Intelligently interacting with the physical world involves planning over both (i) high-level semantic abstractions of the task (i.e., what to do next), as well as the (ii) low-level underlying dynamics of the world (i.e., how the world works). Factorizing the planning problem into two parts, one driven by task-specific objectives and the other a task-agnostic modeling of state transitions, is an idea that is pervasive and fundamental. (p. 1)

Meanwhile, recent text-to-video models trained on the wealth of videos on the Internet (Villegas et al., 2022; Ho et al., 2022), have demonstrated an ability to learn the dynamics and motions of objects by synthesizing detailed video predictions of the future (Du et al., 2023b) (p. 1)

In this work, we propose to integrate vision-language models and text-to-video models to enable video language planning (VLP), where given the current image observation and a language instruction, the agent uses a VLM to infer high-level text actions, and a video model to predict the low-level outcomes of those actions. Specifically, VLP (illustrated in Fig. 1) synthesizes video plans for long-horizon tasks by iteratively: (i) prompting the VLM as a policy to generate multiple possible next-step text actions, (ii) using the video model as a dynamics model to simulate multiple possible video rollouts for each action, and (iii) using the VLM again but as a heuristic function to assess the favorability of each rollout in contributing task progress, then recursively re-planning with (i). (p. 2)

VLPs exhibit improved grounding in terms of the consistency of scene dynamics in video plans, and when used in conjunction with inverse dynamics models or goal-conditioned policies to infer control trajectories (Du et al., 2023b), can be deployed on robots to perform multi-step tasks – from picking and stowing a variety of objects over countertop settings, to pushing groups of blocks that rearrange them into new formations. (p. 2)



At a high level, we use the multimodal processing power of VLMs to propose abstract text actions ai to execute given goals and images. We then use the dynamics knowledge of video models to accurately synthesize possible future world states xi 1:T when abstract actions are executed. Finally, we use a VLM to process possible future world states xi 1:T and assess which sequence x1:T and associated actions are the most promising to complete a task. (p. 3)
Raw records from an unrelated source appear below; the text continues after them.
import Mathlib
import Literature.MathematicalPhysics.QuantumFieldTheory.BalabanImbrieJaffe1984to88.BIJ85SigmaForm421
import Literature.MathematicalPhysics.QuantumFieldTheory.BalabanImbrieJaffe1984to88.BIJ85Prop521Proof

/-!
# `BalabanImbrieJaffe1984to88.BIJ85Sigma422Equivariance` — T. Bałaban, J. Imbrie, A. Jaffe, *Renormalization of the Higgs model:
minimizers, propagators and the stability of mean field theory*, Commun. Math. Phys. **97** (1985) 299–329
[BalabanImbrieJaffe1985]: Sect. 7.1 p. 321, *"Since we study periodic boundary conditions, σ_k is translation invariant"* —
PROVED in the form: **every symmetry of the data of (4.1.1)/(4.2.2) is a symmetry of `G_{k,Ax}`, of the projection
`∂G_{k,Ax}∂^*` and of `σ_k = Q^e_k(I − ∂G_{k,Ax}∂^*)Q^{e*}_k`** (seat p09's `BIJ85AxialPropagator411.axialPropagator`,
`BIJ85SigmaForm421.curlG`, `BIJ85SigmaForm421.sigmaOp`)

statement-level skeleton of published theorems with citation tags; proofs where landed; nothing here is a claim about
the Yang–Mills mass gap

PDF held: `paper:balaban1985-cmp97-bij-higgs-minimizers` (journal page = PDF page + 298).  Text read: PDF pp. 12, 23
(journal 310, 321).

CITATION HEADER (lean-in-tree rule).  Part of the lit-balaban TYPED SKELETON (HOME `run/shared/lean/pub/lit-balaban/`); WHAT IS
REPRODUCED: the translation-invariance sentence of SKELETON row **C1.Thm7.1.1** (p. 321 [PDF 23], verbatim: *"The strategy of
the proof is to give an explicit formula for σ_k, which we then analyze in detail. Since we study periodic boundary conditions,
σ_k is translation invariant. Thus it is natural to study σ_k as a multiplication operator σ_k(p) in the Fourier transform
representation."*) for the operator of row **C1.Eq4.2.1-4.2.2** ((4.2.2) p. 310 [PDF 12]: *"σ_k = Q^e_k(I − ∂G_{k,Ax}∂^*)Q^{e*}_k"*),
`HOME/lit-balaban-r15/ROWS-C1.md` (owner r15, referee ref-5).  TYPED READING: the abstract setting of seat p09's
`BIJ85AxialPropagator411` §2 / `BIJ85SigmaForm421` (finite-dimensional real inner product spaces `E` (η-bond fields), `F`
(η-plaquette fields), `F′` (unit-lattice plaquette fields); constraint subspace `V ⊆ E` = support of `δ(Q_kA)δ_{k,Ax}(A)`; curl
`D : E → F`; `Qes = Q^{e*}_k : F′ → F`; `G_{k,Ax} = axialPropagator V D`, `∂G_{k,Ax}∂^* = curlG V D`, `σ_k = sigmaOp V D Qes`).  A
SYMMETRY OF THE DATA is a triple of linear isometric isomorphisms `U_E, U_F, U_{F′}` with `U_E V = V`, `D U_E = U_F D`,
`Q^{e*}_k U_{F′} = U_F Q^{e*}_k` — on the torus with periodic boundary conditions the unit-lattice translations are such a triple.
WHAT IS KERNEL-CHECKED (zero `sorry`, standard axioms): `adjoint_intertwine` (adjoints of intertwined maps are intertwined);
**`axialPropagator_equivariant`** (`G_{k,Ax}U_E = U_E G_{k,Ax}`, from the Euler–Lagrange characterisation of `G_{k,Ax}J` in
`BIJ85Prop521Proof`, seats p30/p09), **`curlG_equivariant`**, **`sigmaOp_equivariant`** (`σ_k U_{F′} = U_{F′} σ_k`),
`inner_sigmaOp_equivariant` (`⟨U f, σ_k U g⟩ = ⟨f, σ_k g⟩`).  NOT CLAIMED: the verification that the unit-lattice translations
of the torus model `BIJ85Sigma421Torus.sigmaTorus` (seat p30) preserve `V411` and intertwine `curlOp`, `QesOp` — the remaining
model-specific input for "σ_k is translation invariant" on T^{(k)}, hence for `BIJ85Eq712Plancherel.IsTranslInv`.
Unit `lit-balaban-p27` (gen 4).
-/

namespace Literature.MathematicalPhysics.QuantumFieldTheory.BalabanImbrieJaffe1984to88.BIJ85Sigma422Equivariance

open scoped RealInnerProductSpace
open BIJ85AxialPropagator411 BIJ85SigmaForm421 BIJ85Prop521Proof

noncomputable section

/-! ## §1 Isometric symmetries and adjoints -/

section Adjoint

variable {X Y : Type*} [NormedAddCommGroup X] [InnerProductSpace ℝ X] [FiniteDimensional ℝ X]
  [NormedAddCommGroup Y] [InnerProductSpace ℝ Y] [FiniteDimensional ℝ Y]

omit [FiniteDimensional ℝ X] in
/-- kernel: `⟨U⁻¹a, b⟩ = ⟨a, Ub⟩`. [folklore] -/
private theorem inner_symm_left (U : X ≃ₗᵢ[ℝ] X) (a b : X) : ⟪U.symm a, b⟫ = ⟪a, U b⟫ := by
  rw [← U.inner_map_map (U.symm a) b, LinearIsometryEquiv.apply_symm_apply]

omit [FiniteDimensional ℝ X] in
/-- kernel: `⟨a, U⁻¹b⟩ = ⟨Ua, b⟩`. [folklore] -/
private theorem inner_symm_right (U : X ≃ₗᵢ[ℝ] X) (a b : X) : ⟪a, U.symm b⟫ = ⟪U a, b⟫ := by
  rw [← U.inner_map_map a (U.symm b), LinearIsometryEquiv.apply_symm_apply]

omit [FiniteDimensional ℝ X] [FiniteDimensional ℝ Y] in
/-- kernel: an intertwining relation `A U_X = U_Y A` also intertwines the inverses. [folklore] -/
private theorem symm_intertwine (A : X →ₗ[ℝ] Y) (UX : X ≃ₗᵢ[ℝ] X) (UY : Y ≃ₗᵢ[ℝ] Y) (h : ∀ x, A (UX x) = UY (A x)) (x : X) :
    A (UX.symm x) = UY.symm (A x) := by
  apply UY.injective
  rw [← h, LinearIsometryEquiv.apply_symm_apply, LinearIsometryEquiv.apply_symm_apply]

/-- **Adjoints of intertwined maps are intertwined**: `A U_X = U_Y A` with `U_X`, `U_Y` isometric isomorphisms ⇒
`A^* U_Y = U_X A^*` — so `Q^e_k = (Q^{e*}_k)^*` and `∂^*` inherit every symmetry of `Q^{e*}_k`, `∂` (the step of *"σ_k is
translation invariant"* for the adjoint factors of (4.2.2)). [cite: BalabanImbrieJaffe1985, Thm. 7.1.1 p.321] -/
theorem adjoint_intertwine (A : X →ₗ[ℝ] Y) (UX : X ≃ₗᵢ[ℝ] X) (UY : Y ≃ₗᵢ[ℝ] Y) (h : ∀ x, A (UX x) = UY (A x)) (y : Y) :
    LinearMap.adjoint A (UY y) = UX (LinearMap.adjoint A y) := by
  refine ext_inner_left ℝ fun x => ?_
  rw [LinearMap.adjoint_inner_right, ← inner_symm_left UX, LinearMap.adjoint_inner_right, symm_intertwine A UX UY h,
    inner_symm_left]

end Adjoint

/-! ## §2 `G_{k,Ax}` is equivariant -/

section Propagator

variable {E F : Type*} [NormedAddCommGroup E] [InnerProductSpace ℝ E] [FiniteDimensional ℝ E]
  [NormedAddCommGroup F] [InnerProductSpace ℝ F] [FiniteDimensional ℝ F]

/-- **`G_{k,Ax}` is equivariant**: for isometric isomorphisms `U_E`, `U_F` with `U_E V = V` and `∂U_E = U_F∂`,
`G_{k,Ax}(U_E J) = U_E(G_{k,Ax}J)` (*"σ_k is translation invariant"* at the level of the axial propagator of (4.1.1); by the
Euler–Lagrange characterisation `BIJ85Prop521Proof.inner_D_axialPropagator` / `eq_axialPropagator` of `G_{k,Ax}J` as the
minimizer of `½‖∂A‖² − ⟨A, J⟩` over `V`). [cite: BalabanImbrieJaffe1985, Thm. 7.1.1 p.321] -/
theorem axialPropagator_equivariant {V : Submodule ℝ E} {D : E →ₗ[ℝ] F} (hD : ∀ v : V, D (v : E) = 0 → v = 0)
    (UE : E ≃ₗᵢ[ℝ] E) (UF : F ≃ₗᵢ[ℝ] F) (hV : ∀ x ∈ V, UE x ∈ V) (hV' : ∀ x ∈ V, UE.symm x ∈ V)
    (hDU : ∀ x, D (UE x) = UF (D x)) (J : E) :
    axialPropagator V D (UE J) = UE (axialPropagator V D J) := by
  have hmem : UE (axialPropagator V D J) ∈ V := hV _ (axialPropagator_mem V D J)
  symm
  refine eq_axialPropagator hD hmem fun w => ?_
  have hw : UE.symm (w : E) ∈ V := hV' _ w.2
  have h1 := inner_D_axialPropagator hD J ⟨UE.symm (w : E), hw⟩
  simp only at h1
  rw [hDU, ← inner_symm_right UF, ← symm_intertwine D UE UF hDU, h1, inner_symm_right]

end Propagator

/-! ## §3 `∂G_{k,Ax}∂^*` and `σ_k` are equivariant -/

section Sigma

variable {E F F' : Type*} [NormedAddCommGroup E] [InnerProductSpace ℝ E] [FiniteDimensional ℝ E]
  [NormedAddCommGroup F] [InnerProductSpace ℝ F] [FiniteDimensional ℝ F]
  [NormedAddCommGroup F'] [InnerProductSpace ℝ F'] [FiniteDimensional ℝ F']

/-- **`∂G_{k,Ax}∂^*` is equivariant**: `(∂G_{k,Ax}∂^*)(U_F g) = U_F((∂G_{k,Ax}∂^*)g)`. [cite: BalabanImbrieJaffe1985, Thm. 7.1.1 p.321] -/
theorem curlG_equivariant {V : Submodule ℝ E} {D : E →ₗ[ℝ] F} (hD : ∀ v : V, D (v : E) = 0 → v = 0)
    (UE : E ≃ₗᵢ[ℝ] E) (UF : F ≃ₗᵢ[ℝ] F) (hV : ∀ x ∈ V, UE x ∈ V) (hV' : ∀ x ∈ V, UE.symm x ∈ V)
    (hDU : ∀ x, D (UE x) = UF (D x)) (g : F) :
    curlG V D (UF g) = UF (curlG V D g) := by
  unfold curlG
  simp only [LinearMap.comp_apply]
  rw [adjoint_intertwine D UE UF hDU, axialPropagator_equivariant hD UE UF hV hV' hDU, hDU]

/-- **`σ_k = Q^e_k(I − ∂G_{k,Ax}∂^*)Q^{e*}_k` is equivariant**: a symmetry `(U_E, U_F, U_{F′})` of the data (`U_E V = V`,
`∂U_E = U_F∂`, `Q^{e*}_kU_{F′} = U_FQ^{e*}_k`) commutes with `σ_k`: `σ_k(U_{F′}f) = U_{F′}(σ_k f)` — *"Since we study periodic
boundary conditions, σ_k is translation invariant."* [cite: BalabanImbrieJaffe1985, Thm. 7.1.1 p.321] -/
theorem sigmaOp_equivariant {V : Submodule ℝ E} {D : E →ₗ[ℝ] F} (hD : ∀ v : V, D (v : E) = 0 → v = 0) {Qes : F' →ₗ[ℝ] F}
    (UE : E ≃ₗᵢ[ℝ] E) (UF : F ≃ₗᵢ[ℝ] F) (UF' : F' ≃ₗᵢ[ℝ] F') (hV : ∀ x ∈ V, UE x ∈ V) (hV' : ∀ x ∈ V, UE.symm x ∈ V)
    (hDU : ∀ x, D (UE x) = UF (D x)) (hQ : ∀ f, Qes (UF' f) = UF (Qes f)) (f : F') :
    sigmaOp V D Qes (UF' f) = UF' (sigmaOp V D Qes f) := by
  unfold sigmaOp
  simp only [LinearMap.comp_apply, LinearMap.sub_apply, LinearMap.id_apply]
  rw [hQ, curlG_equivariant hD UE UF hV hV' hDU, ← map_sub, adjoint_intertwine Qes UF' UF hQ]

/-- … hence the quadratic form is invariant: `⟨U f, σ_k U g⟩ = ⟨f, σ_k g⟩` (the printed "translation invariant").
[cite: BalabanImbrieJaffe1985, Thm. 7.1.1 p.321] -/
theorem inner_sigmaOp_equivariant {V : Submodule ℝ E} {D : E →ₗ[ℝ] F} (hD : ∀ v : V, D (v : E) = 0 → v = 0)
    {Qes : F' →ₗ[ℝ] F} (UE : E ≃ₗᵢ[ℝ] E) (UF : F ≃ₗᵢ[ℝ] F) (UF' : F' ≃ₗᵢ[ℝ] F') (hV : ∀ x ∈ V, UE x ∈ V)
    (hV' : ∀ x ∈ V, UE.symm x ∈ V) (hDU : ∀ x, D (UE x) = UF (D x)) (hQ : ∀ f, Qes (UF' f) = UF (Qes f)) (f g : F') :
    ⟪UF' f, sigmaOp V D Qes (UF' g)⟫ = ⟪f, sigmaOp V D Qes g⟫ := by
  rw [sigmaOp_equivariant hD UE UF UF' hV hV' hDU hQ, LinearIsometryEquiv.inner_map_map]

end Sigma

end

end Literature.MathematicalPhysics.QuantumFieldTheory.BalabanImbrieJaffe1984to88.BIJ85Sigma422Equivariance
Vision-Language Models as Policies

We implement this policy following Driess et al. (2023) and query the VLM for a natural language action to take given as context the natural language goal and a tokenized embedding of the current image (Fig. 1 Top Left). (p. 3)
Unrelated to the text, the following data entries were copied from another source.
import Summits.Ventures.CertifiedArithmetic.LowPrec.GemmThetaLawGenInt
import Summits.Ventures.CertifiedArithmetic.LowPrec.GemmPrecRoundingG

/-!
# Letter-dependent symbolic θ-certificates: a checked law is a θ-certificate (soundness, final)

HONEST FRAMING (venture CertifiedArithmetic / cell `pub-lowprec`, seat gemm, gen 12 → 13): certified
error envelopes and provably optimal rounding/accumulation schemes for low-precision formats under
stated cost models; every table by two implementations; no hardware or vendor claims.

Step (S5, rational half) of the soundness chain for `GemmThetaLawGenDefs.lean` (cell HANDOFF
decision 35; gen-13 resubmission: the grid equality is read through `div_left_inj'` inline — its
lemma form is the landed `MiniFloat.dyadic_eq_iff` of `GemmDyadicStep.lean`): `lawCheck_cert` —
a law with `lawCheck = contOK = succOK = true` yields, for every format `φ` whose precision
parameter `K` (`M₀K = 2^manBits`) is admissible, whose exponent range contains the grid `2^-G`
(`qexp φ ≤ -G`) and whose overflow threshold exceeds the state range
(`2^(manBits+J+3) ≤ maxRat φ`), the θ-certificate
`ThetaCertificate φ Π_L S_L ψ_L θ(m) ρ β_pair κ(m)` of `GemmThetaCertificate.lean` for the alphabet
`Π_L = Λ·2^-G`; hence (by `ThetaCertificate.defect_bound`) the envelope of Prop. Θ(i) for every input
word and every length.  The proof is the integer certificate `lawCheck_sound_int` read through the
grid bridge `flStep_grid_prec` / `gainOf_grid_prec` / `deficitOf_grid_prec` (every precision, every
dyadic grid; no saturation inside the state range).  The remaining hypotheses are sign conditions on
the law's constants (`θ`-numerator, `κ`-denominator positive; `ρ`, `β` numerators nonnegative) and the
smallness of the letters (`|z| < 2^(m+1)`), each decidable per law.
-/

namespace Literature.ComputerArithmetic.FloatingPoint

namespace MiniFloat

namespace ThetaLaw

namespace LawData

variable (L : LawData)

/-- A state has magnitude at most `2^(m+J+2)` (the top). [cell] -/
theorem stZ_natAbs_le {m : ℕ} {V : ℤ} (h : L.stZ m V) : V.natAbs ≤ 2 ^ (m + L.J + 2) := by
  rcases h with h | ⟨j, t, hj, ht, hV⟩
  · exact (h.le.trans (Nat.pow_le_pow_right (by norm_num) (by omega)))
  · rw [hV]
    calc (2 ^ m + t) * 2 ^ (j + 1) ≤ (2 ^ m + 2 ^ m) * 2 ^ (L.J + 1) :=
          Nat.mul_le_mul (by omega) (Nat.pow_le_pow_right (by norm_num) (by omega))
      _ = 2 ^ (m + L.J + 2) := by ring

/-- RANGE: a state plus a small letter stays below the overflow threshold on the grid. [cell] -/
theorem range_of_stZ {φ : Format} {G : ℕ} (hR : (2 : ℚ) ^ (φ.manBits + (L.J + 3)) ≤ φ.maxRat)
    {V z : ℤ} (hV : L.stZ φ.manBits V) (hz : z.natAbs < 2 ^ (φ.manBits + 1)) :
    (((V + z).natAbs : ℕ) : ℚ) / 2 ^ G ≤ φ.maxRat := by
  apply grid_le_maxRat_of_lt hR
  have h1 := L.stZ_natAbs_le hV
  have h2 : z.natAbs < 2 ^ (φ.manBits + L.J + 2) :=
    hz.trans_le (Nat.pow_le_pow_right (by norm_num) (by omega))
  calc (V + z).natAbs ≤ V.natAbs + z.natAbs := Int.natAbs_add_le V z
    _ < 2 ^ (φ.manBits + L.J + 2) + 2 ^ (φ.manBits + L.J + 2) := by omega
    _ = 2 ^ (φ.manBits + (L.J + 3)) := by ring
    _ ≤ 2 ^ (φ.manBits + (L.J + 3) + G) := Nat.pow_le_pow_right (by norm_num) (by omega)

/-- ONE STEP IN GRID UNITS from a state by a small letter: step, gain, deficit. [cell] -/
theorem step_grid {φ : Format} {G : ℕ} (hq : φ.qexp ≤ -(G : ℤ))
    (hR : (2 : ℚ) ^ (φ.manBits + (L.J + 3)) ≤ φ.maxRat) {V z : ℤ} (hV : L.stZ φ.manBits V)
    (hz : z.natAbs < 2 ^ (φ.manBits + 1)) :
    flStep φ ((V : ℚ) / 2 ^ G) ((z : ℚ) / 2 ^ G) = (rneZ φ.manBits (V + z) : ℚ) / 2 ^ G ∧
    gainOf φ ((V : ℚ) / 2 ^ G) ((z : ℚ) / 2 ^ G) =
      ((rneZ φ.manBits (V + z) - V - z : ℤ) : ℚ) / 2 ^ G ∧
    deficitOf φ ((V : ℚ) / 2 ^ G) ((z : ℚ) / 2 ^ G) =
      ((|z| - (rneZ φ.manBits (V + z) - V - z) : ℤ) : ℚ) / 2 ^ G := by
  have hrng := L.range_of_stZ (G := G) hR hV hz
  exact ⟨flStep_grid_prec hq hrng, gainOf_grid_prec hq hrng,
    by rw [deficitOf_grid_prec hq hrng, Int.natCast_natAbs]⟩

/-- Grid comparisons. [folklore] -/
theorem grid_le_iff {G : ℕ} {a b : ℤ} : (a : ℚ) / 2 ^ G ≤ (b : ℚ) / 2 ^ G ↔ a ≤ b := by
  rw [div_le_div_iff_of_pos_right (by positivity : (0 : ℚ) < 2 ^ G), Int.cast_le]

/-- Grid comparisons. [folklore] -/
theorem grid_pos_iff {G : ℕ} {a : ℤ} : 0 < (a : ℚ) / 2 ^ G ↔ 0 < a := by
  rw [div_pos_iff_of_pos_right (by positivity : (0 : ℚ) < 2 ^ G), Int.cast_pos]

/-- Grid comparisons. [folklore] -/
theorem grid_eq_zero_iff {G : ℕ} {a : ℤ} : (a : ℚ) / 2 ^ G = 0 ↔ a = 0 := by
  rw [div_eq_zero_iff, Int.cast_eq_zero, or_iff_left (by positivity : (2 : ℚ) ^ G ≠ 0)]

/-- A CHECKED LAW IS A θ-CERTIFICATE (see the module docstring). [cell] -/
theorem lawCheck_cert (h : L.lawCheck = true) (hc : L.contOK = true) (hsucc : L.succOK = true)
    {φ : Format} {H K : ℤ} (hM2 : (2 : ℤ) ^ φ.manBits = 2 * H) (hMK : L.M0 * K = 2 * H)
    (hev : 2 ∣ K) (hK : L.K0 ≤ K) (hfix : L.fixed = true → K = L.K0) {G : ℕ}
    (hq : φ.qexp ≤ -(G : ℤ)) (hR : (2 : ℚ) ^ (φ.manBits + (L.J + 3)) ≤ φ.maxRat)
    (hlam : ∀ z ∈ L.lam, z.natAbs < 2 ^ (φ.manBits + 1))
    (hθ : 0 < L.th1 * 2 ^ φ.manBits + L.th0) (hρ : 0 ≤ L.rhoN) (hβ : 0 ≤ L.betaN)
    (hκ : 0 < L.Bj L.kb * 2 ^ φ.manBits + L.Sj L.kb) :
    ThetaCertificate φ (L.PiL G) (L.SL G φ) (L.psiL G φ) (L.thetaL φ.manBits) L.rhoL L.betaL
      (L.kappaL φ.manBits) := by
  obtain ⟨-, -, -, hthD, hrhoD, hbetaD⟩ := L.lawCheck_side h
  have hG : (0 : ℚ) < 2 ^ G := by positivity
  have hMm : L.M0 * K = 2 ^ φ.manBits := by rw [hMK, ← hM2]
  -- the integer certificate at a state and a letter
  have key : ∀ {V : ℤ}, L.stZ φ.manBits V → ∀ {z : ℤ}, z ∈ L.lam → _ :=
    fun {V} hV {z} hz => L.lawCheck_sound_int h hc hsucc hM2 hMK hev hK hfix hV hz rfl
  refine ⟨?_, ?_, ?_, ?_, ?_, ?_, ?_, ?_, ?_, ?_⟩
  · -- θ > 0
    unfold thetaL; exact div_pos (by exact_mod_cast hθ) (by exact_mod_cast hthD)
  · unfold rhoL; exact div_nonneg (by exact_mod_cast hρ) (by exact_mod_cast hrhoD.le)
  · unfold betaL; exact div_nonneg (by exact_mod_cast hβ) (by exact_mod_cast hbetaD.le)
  · unfold kappaL; exact div_nonneg (by positivity) (by exact_mod_cast hκ.le)
  · -- start
    rintro q ⟨z, hz, rfl⟩
    have hzs := hlam z hz
    refine ⟨exists_toRat_eq_grid_prec hq hzs (grid_le_maxRat_of_lt hR
      (hzs.trans_le (Nat.pow_le_pow_right (by norm_num) (by omega)))), ⟨z, Or.inl hzs, rfl⟩, ?_⟩
    rw [L.psiL_grid, L.psiZ_of_natAbs_lt _ hzs, Int.cast_natCast, Nat.cast_natAbs, Int.cast_abs,
      abs_div, abs_of_pos hG]
  · -- closed
    rintro v q ⟨V, hV, rfl⟩ ⟨z, hz, rfl⟩
    rw [(L.step_grid hq hR hV (hlam z hz)).1]
    exact ⟨_, (key hV hz).1, rfl⟩
  · -- potential
    rintro v q ⟨V, hV, rfl⟩ ⟨z, hz, rfl⟩ hne
    obtain ⟨hfl, -, hdf⟩ := L.step_grid hq hR hV (hlam z hz)
    rw [hfl] at hne ⊢
    rw [L.psiL_grid, L.psiL_grid, hdf, ← add_div, ← Int.cast_add, grid_le_iff]
    exact (key hV hz).2.2.2.1 (fun e => hne (by rw [e]))
  · -- capacity
    rintro v q ⟨V, hV, rfl⟩ ⟨z, hz, rfl⟩ habs hq0
    obtain ⟨hfl, -, -⟩ := L.step_grid hq hR hV (hlam z hz)
    rw [hfl, div_left_inj' (by positivity : (2 : ℚ) ^ G ≠ 0), Int.cast_inj] at habs
    have hz0 : z < 0 := by
      by_contra hcon
      have : (0 : ℚ) ≤ (z : ℚ) / 2 ^ G := div_nonneg (by exact_mod_cast not_lt.1 hcon) hG.le
      linarith
    have f1 := (key hV hz).2.2.1 habs hz0
    rw [show L.th1 * L.M0 * K = L.th1 * 2 ^ φ.manBits by rw [mul_assoc, hMm]] at f1
    have f1q : ((-z : ℤ) : ℚ) * (L.th0 + L.th1 * 2 ^ φ.manBits : ℤ) ≤
        (L.thD : ℚ) * (L.psiZ φ.manBits V : ℤ) := by exact_mod_cast f1
    push_cast at f1q
    have hthD' : (0 : ℚ) < L.thD := by exact_mod_cast hthD
    rw [L.psiL_grid]
    unfold thetaL
    rw [show (L.th1 * 2 ^ φ.manBits + L.th0 : ℚ) / L.thD * -((z : ℚ) / 2 ^ G) =
      ((L.th1 * 2 ^ φ.manBits + L.th0) * -(z : ℚ) / L.thD) / 2 ^ G by ring,
      div_le_div_iff_of_pos_right hG, div_le_iff₀ hthD']
    linarith
  · -- paid
    rintro v q ⟨V, hV, rfl⟩ ⟨z, hz, rfl⟩ hne hpos
    obtain ⟨hfl, hgn, hdf⟩ := L.step_grid hq hR hV (hlam z hz)
    rw [hfl] at hne
    rw [hdf] at hpos ⊢
    rw [hgn]
    rw [grid_pos_iff] at hpos
    have f4 := (key hV hz).2.2.2.2.1 (fun e => hne (by rw [e])) hpos
    have f4q : ((rneZ φ.manBits (V + z) - V - z : ℤ) : ℚ) * (L.rhoD : ℤ) ≤
        ((L.rhoN : ℤ) : ℚ) * ((|z| - (rneZ φ.manBits (V + z) - V - z) : ℤ) : ℚ) := by
      exact_mod_cast f4
    have hrhoD' : (0 : ℚ) < L.rhoD := by exact_mod_cast hrhoD
    unfold rhoL
    rw [show (L.rhoN : ℚ) / L.rhoD * (((|z| - (rneZ φ.manBits (V + z) - V - z) : ℤ) : ℚ) / 2 ^ G)
      = ((L.rhoN : ℚ) * ((|z| - (rneZ φ.manBits (V + z) - V - z) : ℤ) : ℚ) / L.rhoD) / 2 ^ G
      by ring, div_le_div_iff_of_pos_right hG, le_div_iff₀ hrhoD']
    exact f4q
  · -- free
    rintro u q ⟨V, hV, rfl⟩ ⟨z, hz, rfl⟩ hne hd0
    obtain ⟨hfl, hgn, hdf⟩ := L.step_grid hq hR hV (hlam z hz)
    rw [hfl] at hne
    rw [hdf, grid_eq_zero_iff] at hd0
    have hne' : rneZ φ.manBits (V + z) ≠ V := fun e => hne (by rw [e])
    obtain ⟨hk, hpair⟩ := (key hV hz).2.2.2.2.2 hne' hd0
    have hst1 : L.stZ φ.manBits (rneZ φ.manBits (V + z)) := (key hV hz).1
    refine ⟨?_, ?_⟩
    · rw [hgn, L.psiL_grid]
      rw [show L.Bj L.kb * L.M0 * K = L.Bj L.kb * 2 ^ φ.manBits by rw [mul_assoc, hMm]] at hk
      have hkq : ((rneZ φ.manBits (V + z) - V - z : ℤ) : ℚ) *
          ((L.Sj L.kb + L.Bj L.kb * 2 ^ φ.manBits : ℤ) : ℚ) ≤
          ((2 : ℤ) ^ L.kb : ℤ) * (L.psiZ φ.manBits V : ℤ) := by exact_mod_cast hk
      push_cast at hkq
      have hκ' : (0 : ℚ) < L.Bj L.kb * 2 ^ φ.manBits + L.Sj L.kb := by exact_mod_cast hκ
      unfold kappaL
      rw [show (2 : ℚ) ^ L.kb / (L.Bj L.kb * 2 ^ φ.manBits + L.Sj L.kb) *
          ((L.psiZ φ.manBits V : ℚ) / 2 ^ G) =
        ((2 : ℚ) ^ L.kb * (L.psiZ φ.manBits V : ℚ) / (L.Bj L.kb * 2 ^ φ.manBits + L.Sj L.kb)) /
          2 ^ G by ring, div_le_div_iff_of_pos_right hG, le_div_iff₀ hκ']
      push_cast
      linarith
    · rintro q' ⟨z₂, hz₂, rfl⟩ hne₂
      rw [hfl] at hne₂ ⊢
      rw [hgn]
      obtain ⟨hfl₂, hgn₂, hdf₂⟩ := L.step_grid hq hR hst1 (hlam z₂ hz₂)
      rw [hfl₂] at hne₂
      rw [hgn₂, hdf₂]
      rcases hpair z₂ hz₂ _ rfl with he | ⟨-, hle⟩
      · exact absurd (by rw [he]) hne₂
      · have hleq : (((rneZ φ.manBits (V + z) - V - z) +
            (rneZ φ.manBits (rneZ φ.manBits (V + z) + z₂) - rneZ φ.manBits (V + z) - z₂) : ℤ) : ℚ)
            * (L.betaD : ℤ) ≤ ((L.betaN : ℤ) : ℚ) *
            ((|z₂| - (rneZ φ.manBits (rneZ φ.manBits (V + z) + z₂) - rneZ φ.manBits (V + z) - z₂)
              : ℤ) : ℚ) := by exact_mod_cast hle
        have hbetaD' : (0 : ℚ) < L.betaD := by exact_mod_cast hbetaD
        unfold betaL
        rw [← add_div, ← Int.cast_add,
          show (L.betaN : ℚ) / L.betaD * (((|z₂| - (rneZ φ.manBits (rneZ φ.manBits (V + z) + z₂)
            - rneZ φ.manBits (V + z) - z₂) : ℤ) : ℚ) / 2 ^ G) =
            ((L.betaN : ℚ) * (((|z₂| - (rneZ φ.manBits (rneZ φ.manBits (V + z) + z₂)
            - rneZ φ.manBits (V + z) - z₂) : ℤ) : ℚ)) / L.betaD) / 2 ^ G by ring,
          div_le_div_iff_of_pos_right hG, le_div_iff₀ hbetaD']
        exact hleq

end LawData

end ThetaLaw

end MiniFloat

end Literature.ComputerArithmetic.FloatingPoint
In the first, we provide the VLM a set of example text action labels and ask the VLM to predict possible actions to accomplish a goal. In the second, we finetune the PaLM-E model on randomly selected short trajectory snippets x1:S labeled with abstract actions inside a long trajectory x1:H that accomplishes a long horizon goal g. (p. 3)

Video Models as Dynamics Models

We obtain both of these things from a text-to-video model fVM(x, a), which takes an image x and a short horizon text instruction a and outputs a short synthesized video x1:S starting at the image observation x0 (Fig. 1 Top Right) following Du et al. (2023b). We construct this text-to-video model by training on a set of short image trajectory snippets x1:T and associated language labels a. (p. 3)

Vision-Language Models as Heuristic Functions

To effectively prune branches in search, we use a VLM to implement a heuristic function HVLM(x, g) which takes as input an image observation x and a natural language goal description g and outputs a scalar “heuristic” predicting the number of actions required to reach a state satisfying goal g from current state x (Fig. 1 Bottom Left). To construct this heuristic function, we finetune a PaLM-E model using long trajectory snippets x1:H which accomplish a long horizon goal g, and train it to predict, given an image in the subtrajectory xt, the number of steps left until the end of the trajectory snippet. (p. 3)


directly applying the πVLM to infer text actions a to reach goal g is not sufficient, as πVLM is not able to perform sufficiently accurate long-horizon reasoning to select actions that are helpful in the long run. Instead, we propose to search for a sequence of actions to reach g, corresponding to finding a long-horizon video plan x1:H which optimizes (p. 4)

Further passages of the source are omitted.